Dataset entries

[Start of section]

/-! ### Real arithmetic of the transfer -/

/-- The budget is at most linear in `N` once `V ≤ A'·s·N` and `0 ≤ W_L, W_R ≤ C'·N`
(`A', C', s ≥ 0`): `contactBudgetBound T V W_L W_R ≤ κ·N` with
`κ = (A's + √(4A'sC'))/(2T²) + √(C'(2A's + 8C'))/T²`. [folklore] -/
theorem contactBudgetBound_le_linear {T V WL WR A' C' s N : ℝ} (hT : 0 < T) (hA' : 0 ≤ A')
    (hC' : 0 ≤ C') (hs : 0 ≤ s) (hN : 0 ≤ N) (hV : V ≤ A' * s * N) (hWL0 : 0 ≤ WL)
    (hWR0 : 0 ≤ WR) (hWL : WL ≤ C' * N) (hWR : WR ≤ C' * N) :
    contactBudgetBound T V WL WR ≤
      ((A' * s + Real.sqrt (4 * A' * s * C')) / (2 * T ^ 2) +
        Real.sqrt (C' * (2 * A' * s + 8 * C')) / T ^ 2) * N := by
  have hV0 : 0 ≤ max V 0 := le_max_right _ _
  have hVb : max V 0 ≤ A' * s * N := max_le hV (by positivity)
  -- first square root
  have h1 : 2 * max V 0 * (WL + WR) ≤ (4 * A' * s * C') * N ^ 2 := by
    have hm : max V 0 * (WL + WR) ≤ (A' * s * N) * (C' * N + C' * N) :=
      mul_le_mul hVb (add_le_add hWL hWR) (by positivity) (by positivity)
    nlinarith [hm]
  have hsq1 : Real.sqrt (2 * max V 0 * (WL + WR)) ≤ Real.sqrt (4 * A' * s * C') * N := by
    calc Real.sqrt (2 * max V 0 * (WL + WR))
        ≤ Real.sqrt ((4 * A' * s * C') * N ^ 2) := Real.sqrt_le_sqrt h1
      _ = Real.sqrt (4 * A' * s * C') * N := by
          rw [Real.sqrt_mul (by positivity), Real.sqrt_sq hN]
  -- second square root
  have h2 : WL * (2 * max V 0 + 4 * (WL + WR)) ≤ (C' * (2 * A' * s + 8 * C')) * N ^ 2 := by
    have hin : 2 * max V 0 + 4 * (WL + WR) ≤ (2 * A' * s + 8 * C') * N := by nlinarith
    have hm : WL * (2 * max V 0 + 4 * (WL + WR)) ≤ (C' * N) * ((2 * A' * s + 8 * C') * N) :=
      mul_le_mul hWL hin (by positivity) (by positivity)
    nlinarith [hm]
  have hsq2 : Real.sqrt (WL * (2 * max V 0 + 4 * (WL + WR))) ≤
      Real.sqrt (C' * (2 * A' * s + 8 * C')) * N := by
    calc Real.sqrt (WL * (2 * max V 0 + 4 * (WL + WR)))
        ≤ Real.sqrt ((C' * (2 * A' * s + 8 * C')) * N ^ 2) := Real.sqrt_le_sqrt h2
      _ = Real.sqrt (C' * (2 * A' * s + 8 * C')) * N := by
          rw [Real.sqrt_mul (by positivity), Real.sqrt_sq hN]
  -- assemble
  have ha : (max V 0 + Real.sqrt (2 * max V 0 * (WL + WR))) / (2 * T ^ 2) ≤
      (A' * s * N + Real.sqrt (4 * A' * s * C') * N) / (2 * T ^ 2) :=
    div_le_div_of_nonneg_right (add_le_add hVb hsq1) (by positivity)
  have hb : Real.sqrt (WL * (2 * max V 0 + 4 * (WL + WR))) / T ^ 2 ≤
      Real.sqrt (C' * (2 * A' * s + 8 * C')) * N / T ^ 2 :=
    div_le_div_of_nonneg_right hsq2 (by positivity)
  have e : ((A' * s + Real.sqrt (4 * A' * s * C')) / (2 * T ^ 2) +
        Real.sqrt (C' * (2 * A' * s + 8 * C')) / T ^ 2) * N =
      (A' * s * N + Real.sqrt (4 * A' * s * C') * N) / (2 * T ^ 2) +
        Real.sqrt (C' * (2 * A' * s + 8 * C')) * N / T ^ 2 := by ring
  rw [e]
  exact add_le_add ha hb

[End of section]

Give the data again in full, exactly.

/-! ### Real arithmetic of the transfer -/

/-- The budget is at most linear in `N` once `V ≤ A'·s·N` and `0 ≤ W_L, W_R ≤ C'·N`
(`A', C', s ≥ 0`): `contactBudgetBound T V W_L W_R ≤ κ·N` with
`κ = (A's + √(4A'sC'))/(2T²) + √(C'(2A's + 8C'))/T²`. [folklore] -/
theorem contactBudgetBound_le_linear {T V WL WR A' C' s N : ℝ} (hT : 0 < T) (hA' : 0 ≤ A')
    (hC' : 0 ≤ C') (hs : 0 ≤ s) (hN : 0 ≤ N) (hV : V ≤ A' * s * N) (hWL0 : 0 ≤ WL)
    (hWR0 : 0 ≤ WR) (hWL : WL ≤ C' * N) (hWR : WR ≤ C' * N) :
    contactBudgetBound T V WL WR ≤
      ((A' * s + Real.sqrt (4 * A' * s * C')) / (2 * T ^ 2) +
        Real.sqrt (C' * (2 * A' * s + 8 * C')) / T ^ 2) * N := by
  have hV0 : 0 ≤ max V 0 := le_max_right _ _
  have hVb : max V 0 ≤ A' * s * N := max_le hV (by positivity)
  -- first square root
  have h1 : 2 * max V 0 * (WL + WR) ≤ (4 * A' * s * C') * N ^ 2 := by
    have hm : max V 0 * (WL + WR) ≤ (A' * s * N) * (C' * N + C' * N) :=
      mul_le_mul hVb (add_le_add hWL hWR) (by positivity) (by positivity)
    nlinarith [hm]
  have hsq1 : Real.sqrt (2 * max V 0 * (WL + WR)) ≤ Real.sqrt (4 * A' * s * C') * N := by
    calc Real.sqrt (2 * max V 0 * (WL + WR))
        ≤ Real.sqrt ((4 * A' * s * C') * N ^ 2) := Real.sqrt_le_sqrt h1
      _ = Real.sqrt (4 * A' * s * C') * N := by
          rw [Real.sqrt_mul (by positivity), Real.sqrt_sq hN]
  -- second square root
  have h2 : WL * (2 * max V 0 + 4 * (WL + WR)) ≤ (C' * (2 * A' * s + 8 * C')) * N ^ 2 := by
    have hin : 2 * max V 0 + 4 * (WL + WR) ≤ (2 * A' * s + 8 * C') * N := by nlinarith
    have hm : WL * (2 * max V 0 + 4 * (WL + WR)) ≤ (C' * N) * ((2 * A' * s + 8 * C') * N) :=
      mul_le_mul hWL hin (by positivity) (by positivity)
    nlinarith [hm]
  have hsq2 : Real.sqrt (WL * (2 * max V 0 + 4 * (WL + WR))) ≤
      Real.sqrt (C' * (2 * A' * s + 8 * C')) * N := by
    calc Real.sqrt (WL * (2 * max V 0 + 4 * (WL + WR)))
        ≤ Real.sqrt ((C' * (2 * A' * s + 8 * C')) * N ^ 2) := Real.sqrt_le_sqrt h2
      _ = Real.sqrt (C' * (2 * A' * s + 8 * C')) * N := by
          rw [Real.sqrt_mul (by positivity), Real.sqrt_sq hN]
  -- assemble
  have ha : (max V 0 + Real.sqrt (2 * max V 0 * (WL + WR))) / (2 * T ^ 2) ≤
      (A' * s * N + Real.sqrt (4 * A' * s * C') * N) / (2 * T ^ 2) :=
    div_le_div_of_nonneg_right (add_le_add hVb hsq1) (by positivity)
  have hb : Real.sqrt (WL * (2 * max V 0 + 4 * (WL + WR))) / T ^ 2 ≤
      Real.sqrt (C' * (2 * A' * s + 8 * C')) * N / T ^ 2 :=
    div_le_div_of_nonneg_right hsq2 (by positivity)
  have e : ((A' * s + Real.sqrt (4 * A' * s * C')) / (2 * T ^ 2) +
        Real.sqrt (C' * (2 * A' * s + 8 * C')) / T ^ 2) * N =
      (A' * s * N + Real.sqrt (4 * A' * s * C') * N) / (2 * T ^ 2) +
        Real.sqrt (C' * (2 * A' * s + 8 * C')) * N / T ^ 2 := by ring
  rw [e]
  exact add_le_add ha hb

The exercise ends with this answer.